The canonical PSPACE-complete problem is TQBF (True Quantified Boolean Formulas): given a Boolean formula with all variables bound by alternating $\forall$ and $\exists$ quantifiers, is it true?
$$\exists x_1 ; \forall x_2 ; \exists x_3 ; \cdots ; \varphi(x_1, x_2, x_3, \ldots)$$
TQBF is to PSPACE as SAT is to NP. The alternating quantifiers mirror a two-player game: one player chooses the $\exists$ variables, the adversary chooses the $\forall$ variables. Evaluating TQBF is equivalent to determining optimal play in a two-player game.
This gives PSPACE-completeness a concrete meaning: games.
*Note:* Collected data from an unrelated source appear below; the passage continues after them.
import Summits.NavierStokesRegularity.FluidComputer.ClayBlowupForcedL3
import Summits.NavierStokesRegularity.FluidComputer.ClayBlowupForcedAxisymTypeI
import HarnessLib

/-!
# THE ZOOM PORTRAIT OF A CLAY BLOW-UP (one name for the blow-up-limit rows that hold WITH the Clay
# force: ESS, Giga–Miura, KNSS 6.1, KNSS 6.2 mod (AX-L))

Cell `ns-blowup`, seat `ns-blowup-ecbridge-2` (g10; the E–C endpoint theory seat). LABEL: E–C typing
(KERNEL — no named fact; one conjunct conditional on the tree's conjecture
`AxisymmetricLiouvilleBoundedSwirl`, taken as a hypothesis inside that conjunct). WHAT THIS IS NOT:
not Navier–Stokes evidence — necessary conditions on the TYPE `ClayBlowup ν` (no inhabitant is claimed
anywhere). Companion memo: `run/shared/lean/pub/ns-blowup/ecbridge2/ECBRIDGE-2-MEMO-9.md`.

g8's `ClayBlowup.portrait` (twelve rows) and g9's `ClayBlowup.forced_portrait` (seven vorticity /
strain / sup-rate rows) are the one-name citation points of the (C)-type checklist. This file adds the
third block — the rows obtained in g10 from THE ZOOM WITH FORCE (every zoom limit of a forced Clay
blow-up is an UNFORCED bounded ancient mild solution):

* `ClayBlowup.zoom_portrait (hν)` — (1) ESS: `‖u(t)‖_{L³}` unbounded as `t ↑ T`
  (`limsup_eLpNorm_three_eq_top_forced`); (2) Giga–Miura: under Type I, no modulus of continuity
  for the vorticity direction on `{|ω| > d}` (`not_continuousAlignment_of_typeI_forced`); (3) for
  axisymmetric datum and force: no bound `r‖u‖ ≤ C` (KNSS Thm 6.1,
  `not_cylRadius_mul_norm_le_of_isAxisymmetric`) and (4) — IF `AxisymmetricLiouvilleBoundedSwirl` —
  not Type I in time (KNSS Thm 6.2 / Seregin–Šverák, `not_typeI_of_isAxisymmetric_forced_of_liouville`);
  `DesignedBlowup` twin and the (C)-reading.

References: Escauriaza–Seregin–Šverák 2003 Thm 1.3 [cite: EscauriazaSereginSverak2003, Thm. 1.3];
Giga–Miura 2011 Thm 1.1 [cite: GigaMiura2011, Thm 1.1]; KNSS 2009 Thms 6.1–6.2
[cite: KochNadirashviliSereginSverak2009, Thms 6.1–6.2]; Fefferman (C) [cite: FeffermanClay2006, (C)].
-/

noncomputable section

namespace Summit.NavierStokesRegularity.FluidComputer

open Set MeasureTheory Filter Topology Function Metric
open scoped ENNReal NNReal
open Literature.Analysis Literature.Analysis.FluidPDE
open Summit.NavierStokesRegularity.NavierStokesRegularity

namespace ClayBlowup

variable {ν : ℝ} (X : ClayBlowup ν)

/-- **THE ZOOM PORTRAIT OF A CLAY BLOW-UP** (`ν > 0`, ANY Clay force; no named fact): (1) ESS —
`‖u(t)‖_{L³}` exceeds every bound on every final interval; (2) Giga–Miura — a Type I blow-up breaks
every modulus of continuity of the vorticity direction above every threshold; (3) KNSS Thm 6.1 — with
axisymmetric datum and force, `r‖u‖` is unbounded; (4) KNSS Thm 6.2 / Seregin–Šverák — with
axisymmetric datum and force, and GRANTED KNSS's axisymmetric Liouville conjecture (AX-L), the blow-up
is not Type I in time. Cite this one name for the blow-up-limit checklist WITH the force.
[cite: EscauriazaSereginSverak2003, Thm. 1.3] [cite: GigaMiura2011, Thm 1.1]
[cite: KochNadirashviliSereginSverak2009, Thms 6.1–6.2] -/
theorem zoom_portrait (hν : 0 < ν) :
    (∀ M : ℝ≥0, ∀ t₀ < X.T, ∃ t ∈ Ioo t₀ X.T, 0 ≤ t ∧ (M : ℝ≥0∞) < eLpNorm (X.u t) 3 volume) ∧
    (IsTypeIBlowup X.u X.T → ∀ d : ℝ, 0 < d → ∀ η : ℝ → ℝ, MonotoneOn η (Ici 0) →
      ContinuousOn η (Ici 0) → η 0 = 0 →
      ∃ t ∈ Ioo 0 X.T, ∃ x y : EuclideanSpace ℝ (Fin 3),
        d < ‖curl (X.u t) x‖ ∧ d < ‖curl (X.u t) y‖ ∧
          η ‖x - y‖ <
            ‖vorticityDirection (curl (X.u t)) x - vorticityDirection (curl (X.u t)) y‖) ∧
    (IsAxisymmetric (X.u 0) → (∀ t ∈ Ico 0 X.T, IsAxisymmetric (X.f t)) →
      ¬ ∃ C : ℝ, ∀ t ∈ Ico 0 X.T, ∀ x : EuclideanSpace ℝ (Fin 3), cylRadius x * ‖X.u t x‖ ≤ C) ∧
    (IsAxisymmetric (X.u 0) → (∀ t ∈ Ico 0 X.T, IsAxisymmetric (X.f t)) →
      Summit.NavierStokesRegularity.NavierStokesRegularity.AxisymmetricLiouvilleBoundedSwirl →
        ¬ IsTypeIBlowup X.u X.T) :=
  ⟨fun M _ ht₀ => X.limsup_eLpNorm_three_eq_top_forced hν M ht₀,
    fun hI _ hd _ hηm hηc hη0 => X.not_continuousAlignment_of_typeI_forced hν hI hd hηm hηc hη0,
    fun h0A hfA => X.not_cylRadius_mul_norm_le_of_isAxisymmetric hν h0A hfA,
    fun h0A hfA hL => X.not_typeI_of_isAxisymmetric_forced_of_liouville hν h0A hfA hL⟩

end ClayBlowup

/-- **The zoom portrait of a designed blow-up** (through `toClayBlowup`).
[cite: EscauriazaSereginSverak2003, Thm. 1.3] [cite: GigaMiura2011, Thm 1.1] -/
theorem DesignedBlowup.zoom_portrait {ν : ℝ} (D : DesignedBlowup ν) (hν : 0 < ν) :
    (∀ M : ℝ≥0, ∀ t₀ < D.T, ∃ t ∈ Ioo t₀ D.T, 0 ≤ t ∧ (M : ℝ≥0∞) < eLpNorm (D.u t) 3 volume) ∧
    (IsTypeIBlowup D.u D.T → ∀ d : ℝ, 0 < d → ∀ η : ℝ → ℝ, MonotoneOn η (Ici 0) →
      ContinuousOn η (Ici 0) → η 0 = 0 →
      ∃ t ∈ Ioo 0 D.T, ∃ x y : EuclideanSpace ℝ (Fin 3),
        d < ‖curl (D.u t) x‖ ∧ d < ‖curl (D.u t) y‖ ∧
          η ‖x - y‖ <
            ‖vorticityDirection (curl (D.u t)) x - vorticityDirection (curl (D.u t)) y‖) ∧
    (IsAxisymmetric (D.u 0) → (∀ t ∈ Ico 0 D.T, IsAxisymmetric (D.f t)) →
      ¬ ∃ C : ℝ, ∀ t ∈ Ico 0 D.T, ∀ x : EuclideanSpace ℝ (Fin 3), cylRadius x * ‖D.u t x‖ ≤ C) ∧
    (IsAxisymmetric (D.u 0) → (∀ t ∈ Ico 0 D.T, IsAxisymmetric (D.f t)) →
      Summit.NavierStokesRegularity.NavierStokesRegularity.AxisymmetricLiouvilleBoundedSwirl →
        ¬ IsTypeIBlowup D.u D.T) :=
  D.toClayBlowup.zoom_portrait hν

/-- **Every breakdown scenario for (C) satisfies the zoom portrait** (no named fact).
[cite: FeffermanClay2006, (C)] [cite: EscauriazaSereginSverak2003, Thm. 1.3] -/
theorem clayBlowup_zoom_portrait_of_navierStokesBreakdownR3
    (h : Summit.NavierStokesRegularity.NavierStokesRegularity.NavierStokesBreakdownR3)
    {ν : ℝ} (hν : 0 < ν) :
    ∃ X : ClayBlowup ν,
      (∀ M : ℝ≥0, ∀ t₀ < X.T, ∃ t ∈ Ioo t₀ X.T, 0 ≤ t ∧ (M : ℝ≥0∞) < eLpNorm (X.u t) 3 volume) ∧
      (IsTypeIBlowup X.u X.T → ∀ d : ℝ, 0 < d → ∀ η : ℝ → ℝ, MonotoneOn η (Ici 0) →
        ContinuousOn η (Ici 0) → η 0 = 0 →
        ∃ t ∈ Ioo 0 X.T, ∃ x y : EuclideanSpace ℝ (Fin 3),
          d < ‖curl (X.u t) x‖ ∧ d < ‖curl (X.u t) y‖ ∧
            η ‖x - y‖ <
              ‖vorticityDirection (curl (X.u t)) x - vorticityDirection (curl (X.u t)) y‖) ∧
      (IsAxisymmetric (X.u 0) → (∀ t ∈ Ico 0 X.T, IsAxisymmetric (X.f t)) →
        ¬ ∃ C : ℝ, ∀ t ∈ Ico 0 X.T, ∀ x : EuclideanSpace ℝ (Fin 3),
          cylRadius x * ‖X.u t x‖ ≤ C) ∧
      (IsAxisymmetric (X.u 0) → (∀ t ∈ Ico 0 X.T, IsAxisymmetric (X.f t)) →
        Summit.NavierStokesRegularity.NavierStokesRegularity.AxisymmetricLiouvilleBoundedSwirl →
          ¬ IsTypeIBlowup X.u X.T) := by
  obtain ⟨X⟩ := forall_nonempty_clayBlowup_of_breakdownR3 h ν hν
  exact ⟨X, X.zoom_portrait hν⟩

end Summit.NavierStokesRegularity.FluidComputer

end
Generalized chess (on an $n \times n$ board), generalized Go, Othello - they are all PSPACE-complete or EXPTIME-complete. The computational difficulty of perfect play traces back to alternating quantifiers.
Logspace: L and NL
At the low end sits $L = \text{DSPACE}(\log n)$: problems solvable with memory for only a constant number of pointers. DFS on a graph needs $O(n)$ space for the stack, so it isn’t in $L$. But many important problems are.
$NL = \text{NSPACE}(\log n)$ adds nondeterminism. The canonical NL-complete problem is directed reachability (STCON): given a directed graph and vertices $s$ and $t$, is there a path from $s$ to $t$?
STCON is in NL because you can nondeterministically walk from $s$, storing only the current vertex and a step counter - $O(\log n)$ bits total. And every NL problem reduces to STCON: given any NL machine, build its configuration graph. Reachability from the start configuration to an accepting configuration is exactly acceptance.
Undirected reachability is in L. This is a landmark result: Reingold (2008) showed that even symmetric reachability - is there a path in an undirected graph? - can be decided in $O(\log n)$ space. The algorithm constructs an expander-based walk without storing a DFS stack.
Savitch’s Theorem
For time complexity, we don’t know whether nondeterminism helps. For space, we have a definitive answer: nondeterminism buys at most a quadratic increase.
Theorem (Savitch, 1970). For $s(n) \geq \log n$:
$$\text{NSPACE}(s(n)) \subseteq \text{DSPACE}(s(n)^2).$$
In particular, $\text{NPSPACE} = \text{PSPACE}$.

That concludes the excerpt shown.